Un jugement du 16 juin 2023, signifié le 3 août suivant, du juge de l'exécution de Tarascon :
- ordonnait la fixation d'une astreinte provisoire de 100 ' par jour de retard pendant une durée maximale de trois mois à compter de la signification du jugement afin de garantir l'exécution de l'obligation de restaurer l'assiette de la servitude à la charge des époux [R] pour l'exécution de la décision du 9 septembre 2021 du tribunal judiciaire de Tarascon,
- condamnait les époux [R] au paiement d'une indemnité de 1 000 ' pour frais irrépétibles.
Le 7 décembre 2023, monsieur [E] et madame [K] faisaient assigner les époux [R] devant le juge de l'exécution de Tarascon aux fins de liquidation de l'astreinte précitée et de fixation d'une astreinte définitive.
Un jugement du 30 août 2024 du juge précité :
- déboutait monsieur [E] et madame [K] de leur demande de liquidation de l'astreinte,
- condamnait monsieur [E] et madame [K] au paiement d'une indemnité de 700 ' au titre de l'article 700 du code de procédure civile et aux dépens.

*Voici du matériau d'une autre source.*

import Literature.IUT.LogThetaLattice.PerpPrimeStrips
import Literature.IUT.HodgeArakelov.KummerPrimeStrips
import HarnessLib

/-!
# [IUTchIII] Definition 2.4 (i) at BAD places: `O^▶ := O^⊥/(torsion)` IS [IUTchII] Def 4.9 (ii)'s `O^▶ = O^⊥/μ_{2l} ≅ O^▷/O^×` (junction, proof-only)

Mochizuki, *Inter-universal Teichmüller Theory III*, kurims manuscript (May 2020), Definition 2.4 (i), p. 88 l. 2–6: «at
each `w ∈ V̲^{bad}`, the splittings of the split Frobenioid `‡F^⊢_w` determine submonoids "`O^⊥(−) ⊆ O^▷(−)`", as well as
quotient monoids "`O^⊥(−) ↠ O^▶(−)`" [i.e., by forming the quotient of "`O^⊥(−)`" by its torsion subgroup]» — recalling
*Inter-universal Teichmüller Theory II*, Definition 4.9 (ii), p. 155: «`O^⊥(‡A) ⊆ O^▷(‡A)` the submonoid generated by
`μ_{2l}(‡A)` and the image of the splittings …, `O^▶(‡A) := O^⊥(‡A)/μ_{2l}(‡A)` … [so we have a natural isomorphism
`O^▷(‡A)/O^×(‡A) ⥲ O^▶(‡A)`]» (claim key `Mochizuki2012`, D-0012, status disputed; definitional content only).

PROOF-ONLY junction (0 defs; abc-iut cell, seat abc-iut-L6-t8 gen 6, for the NODES per-node clause coverage of
IUTchIII:Def2.4(i), clause (i-b) «bad places»). Typed vocabulary, BY NAME, nothing restated:
* abc-iut-L6-t3 (`PerpPrimeStrips.lean` p405292, `StripCategories.lean` p404180): `PerpMonoidData` = (`O`, `perp`),
  `PerpMonoidData.tri := ModTorsion ↥perp`, `PerpMonoidData.toTri := ModTorsion.mk`, where `ModTorsion M` is the quotient of
  a commutative monoid by «`y = ζ·x` for a torsion unit `ζ` of `M`» ([IUTchIII] Def 2.4 (i) reading);
* abc-iut-L6-t2 (`KummerPrimeStrips.lean` p411787…): `OPerp O twoL S` (= `μ_{twoL}·S`), `OTri O := Associates O` (= `O^▷/O^×`),
  `toOTri`, the split-Frobenioid presentation `OPerpPresentsAssociates O twoL S`, and the Def 4.9 (ii)–(iv) local datum
  `NonarchTriMuDatum l k G X` whose FIELD `presents` carries that presentation with `twoL = torsionOrder l k` (`2l` at bad,
  `1` at good nonarchimedean places).

Proved here. (1) `isOfFinOrder_units_OPerp`: under the presentation, EVERY unit of the monoid `O^⊥` is torsion (indeed a
`twoL`-th root of unity of `O^▷`) — so «the torsion subgroup of `O^⊥`» of III Def 2.4 (i) is the whole unit group of `O^⊥`
and is `μ_{2l}`, as II Def 4.9 (ii) has it. (2) `exists_modTorsion_OPerp_mulEquiv_associates`: the quotient
`O^⊥/(torsion)` (L6-t3's `ModTorsion`) is canonically `≃*` to `O^▷/O^×` (L6-t2's `Associates`), compatibly with the two
quotient maps — the printed «natural isomorphism `O^▷(‡A)/O^×(‡A) ⥲ O^▶(‡A)`». (3) `PerpMonoidData.exists_tri_mulEquiv_OTri`:
hence the `PerpMonoidData` term `⟨D.O, D.perp⟩` built from ANY L6-t2 datum `D : NonarchTriMuDatum l k G X` (any place
type, `0 < l`) has III Def 2.4 (i)'s `O^▶` identified with II Def 4.9 (ii)'s `O^▶` along the quotient maps — the bad-place
clause of Def 2.4 (i) composed IN THE KERNEL with «the splittings of the split Frobenioid» of Def 4.9 (ii).
Honest scope: the ARCHIMEDEAN clause of Def 2.4 (i)/(ii) (an object of `TM^⊢`) is not touched here; nothing is asserted
about [IUTchIII] Cor. 3.12; typed ≠ proved. [claim: Mochizuki2012, status: disputed]
-/

namespace Literature.IUT.LogThetaLattice

open Literature.IUT.HodgeArakelov

universe u

section Abstract

variable {O : Type u} [CommMonoid O] {twoL : ℕ} {S : Submonoid O}

/-- A `twoL`-th root of unity of `O^▷`, read inside `O^⊥ = μ_{twoL}·S` together with its inverse, is a UNIT OF THE
MONOID `O^⊥` ([IUTchII] Def 4.9 (ii) p.155 «the submonoid generated by `μ_{2l}(‡A)` and …»).
[cite: Mochizuki2012, II Def 4.9 (ii) p.155] [claim: Mochizuki2012, status: disputed] -/
theorem exists_unit_OPerp_of_rootsOfUnity (ζ : Oˣ) (hζ : ζ ∈ rootsOfUnity twoL O) :
    ∃ u : (↥(OPerp O twoL S))ˣ, ((u : ↥(OPerp O twoL S)) : O) = (ζ : O) ∧
      ((u⁻¹ : (↥(OPerp O twoL S))ˣ) : ↥(OPerp O twoL S)) = ⟨(ζ⁻¹ : Oˣ), rootsOfUnity_mem_OPerp O twoL S _ (inv_mem hζ)⟩ := by
  refine ⟨⟨⟨(ζ : O), rootsOfUnity_mem_OPerp O twoL S ζ hζ⟩,
    ⟨((ζ⁻¹ : Oˣ) : O), rootsOfUnity_mem_OPerp O twoL S _ (inv_mem hζ)⟩, ?_, ?_⟩, rfl, rfl⟩
  · exact Subtype.ext (by simp)
  · exact Subtype.ext (by simp)

/-- **IUTchIII:Def2.4(i)** / **IUTchII:Def4.9(ii)** (III p.88 l.5–6 «the quotient of `O^⊥(−)` by its torsion subgroup»;
II p.155 «`O^▶(‡A) := O^⊥(‡A)/μ_{2l}(‡A)`»): under the split-Frobenioid presentation, EVERY unit of the monoid `O^⊥`
is a `twoL`-th root of unity of `O^▷`, hence TORSION — the torsion subgroup of `O^⊥` is its whole unit group `= μ_{2l}`.
[cite: Mochizuki2012, III Def 2.4 (i) p.88] [claim: Mochizuki2012, status: disputed] -/
theorem isOfFinOrder_units_OPerp (hk : 0 < twoL) (h : OPerpPresentsAssociates O twoL S)
    (u : (↥(OPerp O twoL S))ˣ) :
    (∃ ζ : Oˣ, ζ ∈ rootsOfUnity twoL O ∧ ((u : ↥(OPerp O twoL S)) : O) = ζ) ∧ IsOfFinOrder u := by
  -- the image of `u` in `O^▷/O^×` is `1`: `(u : O)` is a unit of `O^▷`
  have hu1 : toOTri O ((u : ↥(OPerp O twoL S)) : O) = toOTri O 1 := by
    have hunit : IsUnit ((u : ↥(OPerp O twoL S)) : O) := by
      refine IsUnit.of_mul_eq_one (((u⁻¹ : (↥(OPerp O twoL S))ˣ) : ↥(OPerp O twoL S)) : O) ?_
      have h1 := congrArg Subtype.val u.mul_inv
      rwa [MulMemClass.coe_mul, OneMemClass.coe_one] at h1
    simp [toOTri, Associates.mkMonoidHom_apply, Associates.mk_eq_one, hunit]
  obtain ⟨ζ, hζ, hx⟩ := (h.2 _ (u : ↥(OPerp O twoL S)).2 1 (one_mem _)).mp hu1
  rw [mul_one] at hx
  refine ⟨⟨ζ, hζ, hx⟩, ?_⟩
  -- `u ^ twoL = 1` in `O^⊥`, since `ζ ^ twoL = 1`
  rw [isOfFinOrder_iff_pow_eq_one]
  refine ⟨twoL, hk, Units.ext (Subtype.ext ?_)⟩
  have hz : ((ζ : O)) ^ twoL = 1 := by
    have := congrArg (fun z : Oˣ => (z : O)) ((mem_rootsOfUnity twoL ζ).mp hζ)
    simpa using this
  rw [Units.val_pow_eq_pow_val, SubmonoidClass.coe_pow, hx, hz, Units.val_one, OneMemClass.coe_one]

/-- **IUTchIII:Def2.4(i)** = **IUTchII:Def4.9(ii)** at a nonarchimedean place (III p.88 l.2–6; II p.155 «[so we have a natural
isomorphism `O^▷(‡A)/O^×(‡A) ⥲ O^▶(‡A)`]»): under the split-Frobenioid presentation `OPerpPresentsAssociates O twoL S`
(`0 < twoL`), abc-iut-L6-t3's quotient `O^⊥/(torsion)` = `ModTorsion ↥(OPerp O twoL S)` is CANONICALLY `≃*` to
abc-iut-L6-t2's `O^▷/O^× = Associates O`, compatibly with the two quotient maps out of `O^⊥`.
[cite: Mochizuki2012, III Def 2.4 (i) p.88] [claim: Mochizuki2012, status: disputed] -/
theorem exists_modTorsion_OPerp_mulEquiv_associates (hk : 0 < twoL) (h : OPerpPresentsAssociates O twoL S) :
    ∃ e : ModTorsion ↥(OPerp O twoL S) ≃* Associates O,
      ∀ x : ↥(OPerp O twoL S), e (ModTorsion.mk _ x) = Associates.mk (x : O) := by
  classical
  set P := OPerp O twoL S with hP
  -- the composite `O^⊥ ↪ O^▷ ↠ O^▷/O^×`
  let f : ↥P →* Associates O := (Associates.mkMonoidHom).comp P.subtype
  have hf : ∀ x : ↥P, f x = Associates.mk (x : O) := fun x => rfl
  -- it kills the torsion congruence of `O^⊥` (indeed every unit of `O^⊥` is a unit of `O^▷`)
  have hker : torsionCon ↥P ≤ Con.ker f := by
    intro x y hxy
    obtain ⟨u, -, rfl⟩ := hxy
    have hunit : IsUnit ((u : ↥P) : O) := by
      refine IsUnit.of_mul_eq_one (((u⁻¹ : (↥P)ˣ) : ↥P) : O) ?_
      have h1 := congrArg Subtype.val u.mul_inv
      rwa [MulMemClass.coe_mul, OneMemClass.coe_one] at h1
    show f x = f ((u : ↥P) * x)
    rw [map_mul, hf (u : ↥P), Associates.mk_eq_one.mpr hunit, one_mul]
  let g : ModTorsion ↥P →* Associates O := Con.lift _ f hker
  have hg : ∀ x : ↥P, g (ModTorsion.mk _ x) = Associates.mk (x : O) := fun x => rfl
  have hsurj : Function.Surjective g := by
    intro a
    obtain ⟨x, hx, hxa⟩ := h.1 a
    exact ⟨ModTorsion.mk _ ⟨x, hx⟩, by rw [hg]; exact hxa⟩
  have hinj : Function.Injective g := by
    intro a b hab
    obtain ⟨x, rfl⟩ := ModTorsion.mk_surjective (↥P) a
    obtain ⟨y, rfl⟩ := ModTorsion.mk_surjective (↥P) b
    rw [hg, hg] at hab
    -- `Associates.mk x = Associates.mk y` ⇒ `x = ζ·y` with `ζ ∈ μ_{twoL}` (the presentation) ⇒ `y = ζ⁻¹·x`, a torsion unit of `O^⊥`
    obtain ⟨ζ, hζ, hxy⟩ := (h.2 _ x.2 _ y.2).mp hab
    rw [ModTorsion.mk_eq_mk_iff]
    obtain ⟨uinv, huinv, -⟩ := exists_unit_OPerp_of_rootsOfUnity (S := S) (ζ⁻¹) (inv_mem hζ)
    refine ⟨uinv, ?_, Subtype.ext ?_⟩
    · exact (isOfFinOrder_units_OPerp hk h uinv).2
    · show (y : O) = ((uinv : ↥P) : O) * (x : O)
      rw [huinv, hxy, ← mul_assoc, Units.inv_mul, one_mul]
  exact ⟨MulEquiv.ofBijective g ⟨hinj, hsurj⟩, fun x => hg x⟩

end Abstract

/-- **IUTchIII:Def2.4(i)** over the [IUTchII] Def 4.9 (ii)–(iv) LOCAL DATUM (kurims III p.88 l.2–14; II pp.155–156): for ANY
`D : NonarchTriMuDatum l k G X` of abc-iut-L6-t2 (bad or good nonarchimedean type `k`; `0 < l`), the III-Def-2.4-(i) monoid datum
`⟨O^▷(‡A), O^⊥(‡A)⟩ : PerpMonoidData` (abc-iut-L6-t3) formed from «the splittings of the split Frobenioid» has its quotient
`O^▶ := O^⊥/(torsion)` (`PerpMonoidData.tri`, map `toTri`) CANONICALLY `≃*` to Def 4.9 (ii)'s `O^▶ = O^▷/O^×` (`OTri`, map
`toOTri`), compatibly with the quotient maps. At good places this is print's «we set `O^▶(−) := O^⊥(−)`» read through
`torsionOrder l goodNonarch = 1`. [cite: Mochizuki2012, III Def 2.4 (i) p.88] [claim: Mochizuki2012, status: disputed] -/
theorem PerpMonoidData.exists_tri_mulEquiv_OTri {l : ℕ} (hl : 0 < l) {k : PlaceKind} {G : Type u} [Group G]
    {X : GroupTheoreticUnits.{u, u} G} (D : NonarchTriMuDatum.{u, u, u} l k G X) :
    ∃ e : (⟨D.O, D.perp⟩ : PerpMonoidData.{u}).tri ≃* OTri D.O,
      ∀ x : ↥D.perp, e ((⟨D.O, D.perp⟩ : PerpMonoidData.{u}).toTri x) = toOTri D.O (x : D.O) := by
  have hk : 0 < torsionOrder l k := by
    cases k
    · show 0 < 2 * l; omega
    · exact Nat.one_pos
    · exact Nat.one_pos
  obtain ⟨e, he⟩ := exists_modTorsion_OPerp_mulEquiv_associates (S := D.splitting) hk D.presents
  exact ⟨e, fun x => he x⟩

end Literature.IUT.LogThetaLattice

Le jugement précité était notifié à monsieur [E] et à madame [K], par voie postale, sans que l'accusé de réception ne soit retourné au greffe. Par déclaration du 9 septembre 2024 au greffe de la cour, ces derniers formaient appel du jugement précité.

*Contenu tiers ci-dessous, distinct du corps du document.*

/-- The multi-scale form of `hTree` for a family of tori (N_j cubes per direction at scale j), same constants at every
scale. [cite: Balaban1987RG1, (0.26) p.257 and (0.30) p.258] -/
theorem hTree_scales_torus (d k : ℕ) (Nc : ℕ → ℕ) [∀ j, NeZero (Nc j)] {κ : ℝ}
    (hκ : kappa₀ (4 * 2 ^ d) (2 * d) ≤ κ) :
    ∀ j ∈ Finset.Icc 1 k, ∀ c : (tcubeSys d (Nc j)).toCubeCover.Cube,
      ∑ X ∈ (tcubeSys d (Nc j)).toCubeCover.above c, Real.exp (-κ * (tsys d (Nc j)).dj X)
        ≤ K₀ (4 * 2 ^ d) (2 * d) :=
  hTree_scales_of_volumeLeaf k (fun j => tsys d (Nc j)) (fun j => tcubeSys d (Nc j)) (fun j => tdegreeLE d (Nc j))
    (fun j => tvolumeLeaf d (Nc j)) hκ

/-- **[Balaban1988RG2Cluster] (2.29) p. 18 ON THE TORUS, NO HYPOTHESES ON THE GEOMETRY**: with c₀ = 4·2^d, Δ = 2d
and the smallness conditions of `B12TreeDecay.ineq229_of_volumeLeaf` (α₆ ≥ 0, a₂ ≥ 0, δκ ≥ κ₀(c₀, Δ) + a₂,
α₆ e^{a₂} K₀(c₀, Δ) c₀ ≤ a₂): Σ_𝐃 Π_{Y∈𝐃} α₆ exp(−δκ d_k(Y)) ≤ 1 for EVERY Y₀, the sum over the families 𝐃 of
different torus localization domains with ∪𝐃 = Y₀ (`B13FamilySum.Ineq229`, unit pv18). [cite: Balaban1988RG2Cluster, (2.29) p.18] -/
theorem ineq229_torus (d N : ℕ) [NeZero N] (δ κ α₆ a₂ : ℝ) (hα₆ : 0 ≤ α₆) (ha₂ : 0 ≤ a₂)
    (hκ : kappa₀ (4 * 2 ^ d) (2 * d) + a₂ ≤ δ * κ)
    (hsmall : α₆ * Real.exp a₂ * K₀ (4 * 2 ^ d) (2 * d) * (4 * 2 ^ d) ≤ a₂) :
    B13FamilySum.Ineq229 (Finset.univ : Finset (tsys d N).Dom) (tcubeSys d N).cubes (tsys d N).dj α₆ (δ * κ) :=
  ineq229_of_volumeLeaf (tcubeSys d N) (tdegreeLE d N) (by positivity) (tvolumeLeaf d N) δ κ α₆ a₂ hα₆ ha₂ hκ
    hsmall

/-- The unit instance of (2.29) on the torus (a₂ = 1): δκ ≥ κ₀(4·2^d, 2d) + 1 and e·K₀(4·2^d, 2d)·4·2^d·α₆ ≤ 1
suffice. [cite: Balaban1988RG2Cluster, (2.29) p.18] -/
theorem ineq229_torus_unit (d N : ℕ) [NeZero N] (δ κ α₆ : ℝ) (hα₆ : 0 ≤ α₆)
    (hκ : kappa₀ (4 * 2 ^ d) (2 * d) + 1 ≤ δ * κ)
    (hsmall : Real.exp 1 * K₀ (4 * 2 ^ d) (2 * d) * (4 * 2 ^ d) * α₆ ≤ 1) :
    B13FamilySum.Ineq229 (Finset.univ : Finset (tsys d N).Dom) (tcubeSys d N).cubes (tsys d N).dj α₆ (δ * κ) :=
  ineq229_of_volumeLeaf_unit (tcubeSys d N) (tdegreeLE d N) (by positivity) (tvolumeLeaf d N) δ κ α₆ hα₆ hκ
    hsmall

/-! ## Part 6. The counts: |π_j| = N^d = M^{−d}(MN)^d, the site counts of `Setup`, and T09.1 on the torus -/

/-- |π_j| = N^d for the torus with N cubes per direction. [folklore] -/
theorem card_tpt (d N : ℕ) [NeZero N] : Fintype.card (TPt d N) = N ^ d := by
  simp [Fintype.card_pi, ZMod.card, Finset.prod_const]
/-- **Danskin's identity at differentiability points of the envelope**: if `F(t,r) = r · max_{S_r(x₀)} T(t)` is differentiable
at `p = (t,r) ∈ ]t₀,0[ × ]0,∞[` (a.e. `p`, by `ae_differentiableAt_rsphSup`), then for EVERY maximiser `x₀ + r ξ ∈ argmax_{S_r(x₀)} T(t)`
its derivative is that of the smooth slice `(t',r') ↦ r' · T(t', x₀ + r' ξ)` at `p` (the slice touches the envelope from below at `p`).
[folklore] -/
theorem fderiv_rsphSup_eq_fderiv_slice (hT : ContDiffOn ℝ (⊤ : ℕ∞) (uncurry T) (Ioo t₀ 0 ×ˢ ({x₀}ᶜ : Set E3)))
    {p : ℝ × ℝ} (hp : p ∈ Ioo t₀ 0 ×ˢ Ioi (0 : ℝ))
    (hF : DifferentiableAt ℝ (fun q : ℝ × ℝ => q.2 * sphSup (T q.1) x₀ q.2) p)
    {ξ : E3} (hξ : ξ ∈ Metric.sphere (0 : E3) 1) (hmax : x₀ + p.2 • ξ ∈ sphArgmax (T p.1) x₀ p.2) :
    fderiv ℝ (fun q : ℝ × ℝ => q.2 * sphSup (T q.1) x₀ q.2) p = fderiv ℝ (fun q : ℝ × ℝ => q.2 * T q.1 (x₀ + q.2 • ξ)) p := by
  have hQ : IsOpen (Ioo t₀ 0 ×ˢ Ioi (0 : ℝ)) := isOpen_Ioo.prod isOpen_Ioi
  have hTc : ∀ q ∈ Ioo t₀ 0 ×ˢ Ioi (0 : ℝ), ContinuousOn (T q.1) (Metric.sphere x₀ q.2) := fun q hq =>
    continuousOn_sphere_of_continuousOn_compl (continuousOn_slice_compl hT.continuousOn hq.1) hq.2
  -- the slice is below the envelope near `p`, with equality at `p`
  have hle : ∀ᶠ q in 𝓝 p, q.2 * T q.1 (x₀ + q.2 • ξ) ≤ q.2 * sphSup (T q.1) x₀ q.2 := by
    filter_upwards [hQ.mem_nhds hp] with q hq
    exact rsphSup_ge_slice hq.2 (hTc q hq) hξ
  have heq : p.2 * T p.1 (x₀ + p.2 • ξ) = p.2 * sphSup (T p.1) x₀ p.2 :=
    (rsphSup_eq_slice_of_mem_sphArgmax (hTc p hp) hmax).symm
  -- the slice is differentiable at `p`
  have hU : IsOpen ((Ioo t₀ 0 ×ˢ Ioi (0 : ℝ)) ×ˢ ({0}ᶜ : Set E3)) := isOpen_sliceDomain t₀
  have hξ0 : ξ ∈ ({0}ᶜ : Set E3) := fun h0 => by
    rw [mem_singleton_iff] at h0
    rw [h0, mem_sphere_iff_norm, sub_zero, norm_zero] at hξ
    exact zero_ne_one hξ
  have hmem : (p, ξ) ∈ (Ioo t₀ 0 ×ˢ Ioi (0 : ℝ)) ×ˢ ({0}ᶜ : Set E3) := ⟨hp, hξ0⟩
  have hGd : DifferentiableAt ℝ (fun q : (ℝ × ℝ) × E3 => q.1.2 * T q.1.1 (x₀ + q.1.2 • q.2)) ((fun q : ℝ × ℝ => (q, ξ)) p) :=
    ((contDiffOn_rSlice hT).differentiableOn (by simp) _ hmem).differentiableAt (hU.mem_nhds hmem)
  have hG : DifferentiableAt ℝ (fun q : ℝ × ℝ => q.2 * T q.1 (x₀ + q.2 • ξ)) p := by
    have e : (fun q : ℝ × ℝ => q.2 * T q.1 (x₀ + q.2 • ξ)) =
        (fun q : (ℝ × ℝ) × E3 => q.1.2 * T q.1.1 (x₀ + q.1.2 • q.2)) ∘ fun q : ℝ × ℝ => (q, ξ) := rfl
    rw [e]
    exact hGd.comp p (differentiableAt_id.prodMk (differentiableAt_const ξ))
  exact fderiv_eq_of_touching_below hle heq hF hG

/-! ### Semiconvexity of the slice `r ↦ F(t, r)` -/

/-- First `r`-derivative of a radial slice: `d/dρ f(x₀ + ρ ξ) = Df(x₀ + ρ ξ)[ξ]`. [folklore] -/
theorem hasDerivAt_radial {f : E3 → ℝ} {ξ : E3} {ρ : ℝ} (hf : DifferentiableAt ℝ f (x₀ + ρ • ξ)) :
    HasDerivAt (fun ρ : ℝ => f (x₀ + ρ • ξ)) (fderiv ℝ f (x₀ + ρ • ξ) ξ) ρ := by
  have h1 : HasDerivAt (fun ρ : ℝ => x₀ + ρ • ξ) ξ ρ := by
    simpa using ((hasDerivAt_id ρ).smul_const ξ).const_add x₀
  exact hf.hasFDerivAt.comp_hasDerivAt ρ h1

Aux termes de leurs dernières écritures notifiées le 18 février 2025, auxquelles il est renvoyé pour plus ample exposé des moyens,
monsieur [E] et madame [K] demandent à la cour de :
- confirmer le jugement déféré en ce qu'il a débouté les époux [R] de leur demande de dommages et intérêts,
- infirmer le jugement déféré en ce qu'il a rejeté leur demande de liquidation d'astreinte et les a condamnés au paiement d'une indemnité de 700 ' au titre de l'article 700 du code de procédure civile et aux dépens,
- statuant à nouveau,
- rappeler que par jugement en date du 9 septembre 2021, le Tribunal Judiciaire de Tarascon a condamné les époux à rétablir l'assiette de la servitude de passage d'une largeur de 5 mètres sur toute la longueur du chemin et à remettre ledit chemin en l'état,
- juger qu'en tout état de cause les époux [R] n'ont pas rétabli l'assiette de la servitude de passage sur 5 mètres de large sur toute la longueur du chemin,
- juger qu'à ce titre les époux [R] doivent procéder au retrait du portail litigieux, ainsi que de toute autre entrave réduisant l'assiette de la servitude,
- juger que les époux [R] n'ont pas remis en état le chemin objet de la servitude de passage, En conséquence,
- condamner les époux [R] à supprimer toute entrave au rétablissement de la servitude de passage, en ce compris notamment le portail et les oliviers,
- liquider l'astreinte prononcée par le jugement du 16 juin 2023 du juge de l'exécution de Tarascon à la somme de 4 650 ',
- condamner les époux [R] au paiement de la somme de 4 650 ' au titre de l'astreinte assortissant la condamnation à rétablir l'assiette de la servitude,
- fixer une astreinte définitive de 100 ' par jour de retard à compter de la signification de l'arrêt à intervenir assortissant la condamnation prononcée à l'encontre de madame et monsieur [R] à rétablir l'assiette de la servitude,
- condamner monsieur et madame [R] au paiement de la somme de 320 ' au titre de la facture du commissaire de justice qui a établi le constat d'huissier du 25 août 2023 et de la même somme au titre de la facture du commissaire de justice qui a établi le constat d'huissier du 5 avril 2024,
- débouter les époux [R] de toutes leurs demandes,
- condamner les époux [R] au paiement d'une somme de 3 500 ' au titre de l'article 700 du code de procédure civile, en première instance, et d'une somme de 3 500 ' en cause d'appel sur ce même fondement,
- condamner les époux [R] aux entiers dépens, de première instance et d'appel.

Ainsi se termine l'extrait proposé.